I tried Time Profile (All Thread States) and the results are quite different:

31.0% 31.0% libSystem.B.dylib __semwait_signal
 0.0% 31.0% libSystem.B.dylib _pthread_cond_wait
   0.0% 31.0% libSystem.B.dylib  pthread_cond_wait$UNIX2003

 0.0% 15.5% libGLProgrammability.dylib   glvmDoWork
 0.0% 15.5% libSystem.B.dylib    _pthread_start
 0.0% 15.5% libSystem.B.dylib     thread_start

 0.0% 15.5% QuartzCore   fe_fragment_thread
 0.0% 15.5% libSystem.B.dylib    _pthread_start
 0.0% 15.5% libSystem.B.dylib     thread_start

28.3% 28.3% libSystem.B.dylib mach_msg_trap
0.0% 28.3% libSystem.B.dylib mach_msg
0.0% 15.5% OpenGL  glcDebugListener
0.0% 7.7% CoreFoundation  CFRunLoopRunSpecific
0.0% 2.0% CoreGraphics  _CGSGetPortStreamInline
0.0% 1.3% libSystem.B.dylib  mach_port_get_set_status
20.4% 20.4% iParticle updateSimulation
11.1% 11.1% libSystem.B.dylib thread_start
2.8% 2.8% libSystem.B.dylib pow$fenv_access_off
2.3% 2.3% libSystem.B.dylib __bsdthread_create

This with VBO's and 200k particles and approx. 45-60 fps. 

Well, few things are messy and I am aware of it. I have timer for redraws. After redraw (=update and draw VBO buffers) I simply spawn 4 threads for calculations hoping they finish before next redraw. That was a quick hack but everything seems to work without garbage on screen. 

Anyway  it seems that I am wasting also 11% for those thread spawnings (which I suspected) so I need to design little better system for those with my limited (read non-existing) threading knowledge.

So what else should I read from the Shark results? 
There seems to be whopping 60% of time where something is blocking. Probably both; the VBO update and my kludged threading model?

AFAIK, glcDebugListener exists only when you're attached to the app with OpenGL Profiler, to service requests from it.  You ideally want it to show up as blocking, as you see above, 100% of the time; anything less is the overhead of the profiling.
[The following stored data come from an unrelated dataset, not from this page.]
/-!
# Milne 1999 Prop. 2.3 at a finite Galois CM level `k`: simple complex abelian varieties of CM-type whose reflex
# field is contained in `k`, up to isogeny, are the `Γ`-orbits of CM-types on `k`

Layer `Literature/AlgebraicGeometry/ComplexMultiplication` (lane `lit-hodgefound`; DAG-B node B5-05, last sentence —
FILE 2 of the row; FILE 1 = `SimpleCMAbelianVarietyIsogenyClassesGaloisOrbits`, the case `k = ℚ^{cm}`).  Small
definitions with bodies (the extension `extendGalCMType k` / `extendOrbit k` of CM-types and of their orbits from `k` to
`ℚ^{cm}`, Milne's reflex field `SimpleCMAbelianVariety.reflexField` of a simple CM abelian variety, the sub-carrier
`WithReflexFieldLE k` with its isogeny setoid, the level-`k` orbit map `psiOrbitLevel` / `psiOrbitLevelClass` and the
packaged `Equiv`); everything else is proved; no named fact.

THE PRINT.  J. S. Milne, *Lefschetz motives and the Tate conjecture*, Compositio Math. 117 (1999) 45–76 (held text
`paper:doi-10-1023-a-1000776613765`; printed page = PDF page + 44), §2 p. 55:

> (L14–L18) The reflex field `K` of `(E, φ)` is defined to be the fixed field of the stabilizer of `φ` in `Γ`.  Thus
> `σ ∈ Γ` fixes `K` if and only if `φ(σ⁻¹ ∘ τ) = φ(τ)` for all `τ : E → ℚ^{al}`.  For any `τ : E ↪ C`, `ψ_τ` is the
> extension to `ℚ^{cm}` of a primitive CM-type on `K`.  The reflex field of a simple Abelian variety over `C` of CM-type
> is defined to be the reflex field of its associated CM-type.
> (L19–L25) PROPOSITION 2.3. Let `K` be a CM-subfield of `C`. There is a natural one-to-one correspondence between the
> set of isogeny classes of simple Abelian varieties over `C` of CM-type whose reflex field is contained in `K` and the
> set of `Γ`-orbits of CM-types on `K`.  Proof. When `K = ℚ^{cm}`, this is an immediate consequence of the preceding two
> propositions. The remark following the definition of the reflex field of a CM-type allows one to extend it to an
> arbitrary CM-subfield of `C`.

## Model (tree carriers, by name)

* the level: `k : IntermediateField ℚ ℚ^{cm}` of finite degree, CM and GALOIS over `ℚ` (`[NumberField k] [IsCMField k]
  [IsGalois ℚ k]`) — the case in which `Hom(k, ℚ^{al}) = Gal(k/ℚ)` and «CM-types on `k`» with their `Γ`-action are the
  tree's finite-level carrier `GalCMType k` of `PrimitiveCMPairsClassification` §7 (`Ψ ⊆ Gal(k/ℚ)`, `σ ∈ Ψ ↔ ισ ∉ Ψ`,
  `Γ` acting through `Gal(k/ℚ)` by left translation), orbit set `MulAction.orbitRel.Quotient (k ≃ₐ[ℚ] k) (GalCMType k)`;
  `-- TODO(general form):` `K ⊂ ℂ` a CM-subfield NOT Galois over `ℚ` (as printed; Milne, *Complex Multiplication*
  Ex. 1.35 «Rewrite this section for a `k` that is not necessarily Galois over `ℚ`») is not covered by that carrier.
* «the reflex field of `(E, φ)` … the fixed field of the stabilizer of `φ` in `Γ`» — the tree's
  `reflexField ℚ ℚ^{cm} Φ^{cm}` (`ReflexType.reflexField`, `IntermediateField.fixedField (stabilizer Φ^{cm})`) for the
  `ℚ^{cm}`-valued form `Φ^{cm} = cmValued Φ.1` of the type of a CM-typed model; «the reflex field of a simple Abelian
  variety … of its associated CM-type» — `SimpleCMAbelianVariety.reflexField A`, computed on ANY CM-typed model of
  any `B ∼ A` (`reflexField_eq`; well defined because isogenous simple varieties have isomorphic pairs,
  `exists_ringEquiv_forall_mem_iff_of_isIsogenous`, and isomorphic pairs have equal stabilisers).
* «`ψ_τ` is the extension to `ℚ^{cm}` of a CM-type on `K`» — `NumberFields.extendType ℚ^{cm} k Ψ = {σ | σ|_k ∈ Ψ}`
  (`CMNumbersCMTypes`), packaged as `extendGalCMType k : GalCMType k → CMNumbers.GalCMType` and on orbits
  `extendOrbit k`.

## What is proved

* §1 `nonempty_galCMType` (every CM field Galois over `ℚ` carries CM-types — validation V-B34 (α));
  `extendGalCMType k` (a CM-type on `ℚ^{cm}`, `NumberFields.isCMTypeOn_extendType`, with
  `ι|_k = conjGal`, `restrictNormalHom_cmNumbersConj_eq_conjGal`), `Γ`-equivariance `extendGalCMType_smul`, injectivity,
  right-`Gal(ℚ^{cm}/k)`-invariance `mul_mem_extendGalCMType_iff` and **descent** `exists_extendGalCMType_eq` (a CM-type on
  `ℚ^{cm}` right-invariant under `Gal(ℚ^{cm}/k)` is extended from `k`); on orbits: `extendOrbit k`,
  **`extendOrbit_injective`** and the image **`mk_mem_range_extendOrbit_iff`** (the orbit of `Θ` comes from level `k`
  iff `Θ` is right-`Gal(ℚ^{cm}/k)`-invariant).
* §2 the reflex field on a Galois level `Ω` (here `Ω = ℚ^{cm}`): `stabilizer_eq_of_isIsoCMPair` /
  `reflexField_eq_of_isIsoCMPair` (isomorphic pairs), `isOpen_stabilizer` and the Galois correspondence
  **`fixingSubgroup_reflexField : Gal(Ω/E*) = Stab(Φ)`** (`InfiniteGalois.fixingSubgroup_fixedField`, the stabiliser of a
  type of a field of finite degree being open), `reflexField_le_normalClosure`, and **«`σ` fixes `K` iff
  `φ(σ⁻¹ ∘ τ) = φ(τ)`» ⟹ `reflexField_le_iff_forall_mul_mem_psiType_iff`**: `E* ≤ k′` iff `ψ_ρ` is right-invariant
  under `Gal(Ω/k′)`.
* §3 **`SimpleCMAbelianVariety.reflexField`** (`existsUnique_reflexField`, `reflexField_eq`, isogeny invariance
  `reflexField_eq_of_isIsogenous`, `reflexField_le_normalClosure`: it lies in the Galois closure of the CM field of any
  model) and the junction **`psiOrbit_mem_range_extendOrbit_iff : A.psiOrbit ∈ range (extendOrbit k) ↔ A.reflexField ≤ k`**.
* §4 **PROPOSITION 2.3 at level `k`**: the sub-carrier `WithReflexFieldLE k` with its isogeny setoid, `psiOrbitLevel`
  (`extendOrbit_psiOrbitLevel`), `psiOrbitLevelClass`, `psiOrbitLevelClass_injective`, `psiOrbitLevelClass_surjective`,
  **`milne1999_prop_2_3 : Function.Bijective (psiOrbitLevelClass k)`**, the packaged
  **`WithReflexFieldLE.isogenyClassesEquivGalOrbits k : Quotient (isogenySetoid k) ≃ orbitRel.Quotient (k ≃ₐ[ℚ] k) (GalCMType k)`**
  and its compatibility with FILE 1's `ℚ^{cm}`-level correspondence (`extendOrbit_isogenyClassesEquivGalOrbits`);
  anti-vacuity `WithReflexFieldLE.nonempty` / `nonempty_quotient` (both sides of the bijection are inhabited for every
  such `k`).

## References

* [Milne1999] J. S. Milne, *Lefschetz motives and the Tate conjecture*, Compositio Math. 117 (1999) 45–76, §2 p. 55
  (reflex field; Prop. 2.3 and its proof).
* [MilneCM2006] J. S. Milne, *Complex Multiplication* (course notes; v0.10, 2020), Ch. I §1 Prop. 1.30, Cor. 1.31,
  Ex. 1.35 (pp. 18–19) — through `PrimitiveCMPairsClassification` / `CMNumbersCMTypes`.
* [Shimura1998] G. Shimura, *Abelian Varieties with Complex Multiplication and Modular Functions* (1998), §8.3 Prop. 28
  (`H*` and `K*`) — through `ReflexType`.
-/

noncomputable section

open CategoryTheory NumberField
open scoped Pointwise

namespace Literature.AlgebraicGeometry.ComplexMultiplication

open Literature.AlgebraicGeometry.Motives (CMType AbelianVariety)
open Literature.AlgebraicGeometry.Motives.AbelianVariety
open Literature.AlgebraicGeometry.HodgeTheory (complexBetti)
open Literature.NumberTheory.ComplexMultiplication
open Literature.NumberTheory.ComplexMultiplication.CMNumbers
open Literature.NumberTheory.NumberFields (cmNumbers cmNumbersConj IsCMTypeOn extendType mem_extendType_iff
  isCMTypeOn_extendType isCMTypeOn_iff mul_mem_extendType_iff restrictNormalHom_eq_one_iff_forall_algebraMap)

/-! ## §1 From CM-types on a finite Galois CM level `k ⊆ ℚ^{cm}` to CM-types on `ℚ^{cm}` -/

section AnyLevel

variable (Ω : Type*) [Field Ω] [NumberField Ω] [IsCMField Ω] [IsGalois ℚ Ω]

/-- **There are CM-types on every CM field `k` Galois over `ℚ`** (validation V-B34 (α) of the lane's tribunal: the
orbit sets of Prop. 1.30 / Prop. 2.3 are not empty): the `ψ`-type `ψ_{id}` of any complex CM type `Φ₀` of `k` read in
`Hom_ℚ(k, k)` through a complex embedding (`algValuedIn`, `mem_algValuedIn_iff_conjGal_smul_notMem`,
`mem_psiType_iff_conjGal_mul_notMem`; a CM field has a CM type, `CMTypeCount.nonempty_cmType_iff_isTotallyComplex`).
[cite: Milne1999, §2 p. 54 L10–L11 and L38–L40] -/
instance nonempty_galCMType : Nonempty (GalCMType Ω) := by
  obtain ⟨Φ₀⟩ : Nonempty (CMType Ω) := CMTypeCount.nonempty_cmType_iff_isTotallyComplex.2 inferInstance
  obtain ⟨ι⟩ := (inferInstance : Nonempty (Ω →+* ℂ))
  exact ⟨⟨psiType (algValuedIn ι Φ₀.1) (AlgHom.id ℚ Ω),
    mem_psiType_iff_conjGal_mul_notMem (mem_algValuedIn_iff_conjGal_smul_notMem ι Φ₀) _⟩⟩

/-- … hence `Γ`-orbits of them. [cite: Milne1999, §2 Prop. 2.3 (p. 55)] -/
instance nonempty_orbitRelQuotient_galCMType :
    Nonempty (MulAction.orbitRel.Quotient (Ω ≃ₐ[ℚ] Ω) (GalCMType Ω)) :=
  ⟨Quotient.mk _ (Classical.arbitrary (GalCMType Ω))⟩

end AnyLevel

section Level

variable (k : IntermediateField ℚ cmNumbers) [NumberField k] [IsCMField k] [IsGalois ℚ k]

/-- On a finite Galois CM level `k ⊆ ℚ^{cm}` the CM condition of a type `Ψ ⊆ Gal(k/ℚ)` (for `conjGal`, the tree's
`GalCMType k`) is the CM condition for the conjugation `ι|_k` induced from `ℚ^{cm}`
(`restrictNormalHom_cmNumbersConj_eq_conjGal`). [cite: Milne1999, §2 p. 54 L38–L40] -/
theorem mem_galCMType_iff_restrictNormalHom (Ψ : GalCMType k) (σ : k ≃ₐ[ℚ] k) :
    σ ∈ Ψ.1 ↔ AlgEquiv.restrictNormalHom k cmNumbersConj * σ ∉ Ψ.1 := by
  rw [restrictNormalHom_cmNumbersConj_eq_conjGal k]
  exact Ψ.2 σ

/-- **The extension to `ℚ^{cm}` of a CM-type on `k`** («`ψ_τ` is the extension to `ℚ^{cm}` of a … CM-type on `K`»;
`σ ↦ Ψ(σ|_k)`, the tree's `NumberFields.extendType`, a CM-type on `ℚ^{cm}` by `isCMTypeOn_extendType`).
[cite: Milne1999, §2 p. 55 L15–L16] -/
def extendGalCMType (Ψ : GalCMType k) : CMNumbers.GalCMType :=
  ⟨extendType cmNumbers k Ψ.1, isCMTypeOn_extendType k (mem_galCMType_iff_restrictNormalHom k Ψ)⟩

/-- Unfolding `extendGalCMType`. [cite: Milne1999, §2 p. 55 L15–L16] -/
@[simp] theorem coe_extendGalCMType (Ψ : GalCMType k) : (extendGalCMType k Ψ).1 = extendType cmNumbers k Ψ.1 :=
  rfl

/-- `σ ∈ ext(Ψ) ↔ σ|_k ∈ Ψ`. [cite: Milne1999, §2 p. 55 L15–L16] -/
theorem mem_extendGalCMType_iff (Ψ : GalCMType k) (σ : cmNumbers ≃ₐ[ℚ] cmNumbers) :
    σ ∈ (extendGalCMType k Ψ).1 ↔ AlgEquiv.restrictNormalHom k σ ∈ Ψ.1 :=
  Iff.rfl

omit [NumberField k] [IsCMField k] in
/-- `Gal(ℚ^{cm}/k)` is the kernel of the restriction `Gal(ℚ^{cm}/ℚ) → Gal(k/ℚ)` (bare-type form of Mathlib's
`IntermediateField.restrictNormalHom_ker`, through `NumberFields.restrictNormalHom_eq_one_iff_forall_algebraMap`).
[cite: Milne1999, §2 p. 54 L39] -/
theorem mem_fixingSubgroup_iff_restrictNormalHom_eq_one (g : cmNumbers ≃ₐ[ℚ] cmNumbers) :
    g ∈ k.fixingSubgroup ↔ AlgEquiv.restrictNormalHom k g = 1 := by
  rw [restrictNormalHom_eq_one_iff_forall_algebraMap, IntermediateField.mem_fixingSubgroup_iff]
  exact ⟨fun h x ↦ h x.1 x.2, fun h x hx ↦ h ⟨x, hx⟩⟩

omit [NumberField k] [IsCMField k] in
/-- **Extension is `Γ`-equivariant** (for `Γ` acting on the types on `k` through `Gal(k/ℚ)`):
`ext((τ|_k) Ψ) = τ · ext(Ψ)`. [cite: Milne1999, §2 p. 54 L41–L42] -/
theorem extendType_smul (Ψ : Set (k ≃ₐ[ℚ] k)) (τ : cmNumbers ≃ₐ[ℚ] cmNumbers) :
    extendType cmNumbers k (AlgEquiv.restrictNormalHom k τ • Ψ) = τ • extendType cmNumbers k Ψ := by
  ext σ
  rw [mem_extendType_iff, Set.mem_smul_set_iff_inv_smul_mem, Set.mem_smul_set_iff_inv_smul_mem,
    mem_extendType_iff, smul_eq_mul, smul_eq_mul, map_mul, map_inv]

/-- [cite: Milne1999, §2 p. 54 L41–L42] -/
theorem extendGalCMType_smul (Ψ : GalCMType k) (τ : cmNumbers ≃ₐ[ℚ] cmNumbers) :
    extendGalCMType k (AlgEquiv.restrictNormalHom k τ • Ψ) = τ • extendGalCMType k Ψ :=
  Subtype.ext (extendType_smul k Ψ.1 τ)

/-- Extension from `k` is injective (restriction `Gal(ℚ^{cm}/ℚ) → Gal(k/ℚ)` is surjective).
[cite: Milne1999, §2 p. 55 L15–L16] -/
theorem extendGalCMType_injective : Function.Injective (extendGalCMType k) := fun _ _ h ↦
  Subtype.ext ((AlgEquiv.restrictNormalHom_surjective (K₁ := k) cmNumbers).preimage_injective
    (congrArg Subtype.val h))

/-- An extended type is right-invariant under `Gal(ℚ^{cm}/k)` («`ψ_τ` depends only on the restriction of `σ`»).
[cite: Milne1999, §2 p. 54 L39] -/
theorem mul_mem_extendGalCMType_iff (Ψ : GalCMType k) {g : cmNumbers ≃ₐ[ℚ] cmNumbers}
    (hg : g ∈ k.fixingSubgroup) (σ : cmNumbers ≃ₐ[ℚ] cmNumbers) :
    σ * g ∈ (extendGalCMType k Ψ).1 ↔ σ ∈ (extendGalCMType k Ψ).1 :=
  mul_mem_extendType_iff k Ψ.1 ((mem_fixingSubgroup_iff_restrictNormalHom_eq_one k g).mp hg) σ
fe_fragment_thread and glvmDoWork are Quartz and GL threads, who's purposes I'm not entirely sure of since I'm not familiar with them, but I believe they're basically worker threads that process work as it's given to them; that they're spending all their time blocking in pthread_cond_wait most likely simply indicates they're idle, so they're not the bottleneck, though it may indicate you're underutilising the system - you'll have to await a response from someone who knows these more intimately as to what you should be aiming to see from them.

Thread spawning for each frame, if this is intended to have anything approaching real-time framerates, is very very expensive, as you've noted.  What you should do, as I'm sure you know, is spawn your N worker threads (you can get the actual number of active cores on the machine using sysctl and hw.logicalcpu) and simply having them wait on a condition to do work.  That's a first step.  A better approach would be to decouple them further from your rendering by having them run continuously, servicing work from a central queue and simply periodically "dropping off" the results for the main thread to render from.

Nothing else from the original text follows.